About this task: Could you set down exactly the lines of the data below, starting at the one that holds "of the conductor" and ending at the one that holds "no vanishing twist", both included, and only those?

---------- Provided material

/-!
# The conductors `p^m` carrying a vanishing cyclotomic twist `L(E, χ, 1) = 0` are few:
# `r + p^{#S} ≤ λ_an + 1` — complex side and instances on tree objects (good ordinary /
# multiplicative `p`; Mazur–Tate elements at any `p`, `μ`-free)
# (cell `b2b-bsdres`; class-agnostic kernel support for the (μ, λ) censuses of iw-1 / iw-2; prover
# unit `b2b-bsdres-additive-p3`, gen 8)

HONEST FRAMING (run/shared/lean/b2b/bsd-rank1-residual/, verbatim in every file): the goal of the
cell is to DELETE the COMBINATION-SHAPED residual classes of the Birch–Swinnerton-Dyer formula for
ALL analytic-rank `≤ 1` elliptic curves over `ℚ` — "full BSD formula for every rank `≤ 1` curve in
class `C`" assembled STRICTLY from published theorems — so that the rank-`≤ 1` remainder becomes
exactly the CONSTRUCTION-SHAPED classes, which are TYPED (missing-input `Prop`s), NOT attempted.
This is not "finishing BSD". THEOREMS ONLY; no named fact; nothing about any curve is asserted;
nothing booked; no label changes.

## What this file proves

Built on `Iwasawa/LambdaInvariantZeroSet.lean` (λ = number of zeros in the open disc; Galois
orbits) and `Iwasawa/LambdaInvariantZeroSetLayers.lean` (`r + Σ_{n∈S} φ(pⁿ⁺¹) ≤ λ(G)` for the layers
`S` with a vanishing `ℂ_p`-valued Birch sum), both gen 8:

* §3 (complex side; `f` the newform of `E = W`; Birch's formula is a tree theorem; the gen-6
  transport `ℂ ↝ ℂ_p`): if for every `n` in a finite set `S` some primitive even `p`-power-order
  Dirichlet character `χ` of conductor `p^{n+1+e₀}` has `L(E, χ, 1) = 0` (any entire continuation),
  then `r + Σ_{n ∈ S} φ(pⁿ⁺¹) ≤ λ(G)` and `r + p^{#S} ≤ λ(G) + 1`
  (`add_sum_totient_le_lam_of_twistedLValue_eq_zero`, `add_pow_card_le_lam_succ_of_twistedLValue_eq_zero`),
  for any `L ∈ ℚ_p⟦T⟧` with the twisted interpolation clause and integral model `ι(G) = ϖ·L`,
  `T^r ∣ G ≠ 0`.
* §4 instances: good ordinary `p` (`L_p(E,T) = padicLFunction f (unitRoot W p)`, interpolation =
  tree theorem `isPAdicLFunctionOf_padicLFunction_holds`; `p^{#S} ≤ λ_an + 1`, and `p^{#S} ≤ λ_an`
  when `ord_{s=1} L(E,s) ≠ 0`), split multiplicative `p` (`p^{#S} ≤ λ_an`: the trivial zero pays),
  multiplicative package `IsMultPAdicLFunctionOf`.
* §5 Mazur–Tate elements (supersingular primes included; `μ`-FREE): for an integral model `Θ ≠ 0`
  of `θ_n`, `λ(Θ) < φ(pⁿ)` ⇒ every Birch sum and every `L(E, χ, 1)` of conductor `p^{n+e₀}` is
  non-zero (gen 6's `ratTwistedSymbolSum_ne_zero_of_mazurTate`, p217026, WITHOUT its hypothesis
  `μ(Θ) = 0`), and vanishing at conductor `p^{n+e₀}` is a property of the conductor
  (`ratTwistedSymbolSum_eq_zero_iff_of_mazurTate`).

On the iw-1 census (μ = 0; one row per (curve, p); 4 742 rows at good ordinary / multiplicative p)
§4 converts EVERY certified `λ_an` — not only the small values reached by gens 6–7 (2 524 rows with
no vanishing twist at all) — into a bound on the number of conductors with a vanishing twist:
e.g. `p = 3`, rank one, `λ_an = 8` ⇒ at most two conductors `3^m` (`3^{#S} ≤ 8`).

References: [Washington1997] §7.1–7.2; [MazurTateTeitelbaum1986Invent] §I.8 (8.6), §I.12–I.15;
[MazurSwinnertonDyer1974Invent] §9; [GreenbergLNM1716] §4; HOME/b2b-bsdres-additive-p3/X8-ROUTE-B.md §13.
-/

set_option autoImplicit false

--------------------

Output below:
  `μ(Θ) = 0`), and vanishing at conductor `p^{n+e₀}` is a property of the conductor
  (`ratTwistedSymbolSum_eq_zero_iff_of_mazurTate`).

On the iw-1 census (μ = 0; one row per (curve, p); 4 742 rows at good ordinary / multiplicative p)
§4 converts EVERY certified `λ_an` — not only the small values reached by gens 6–7 (2 524 rows with
no vanishing twist at all) — into a bound on the number of conductors with a vanishing twist:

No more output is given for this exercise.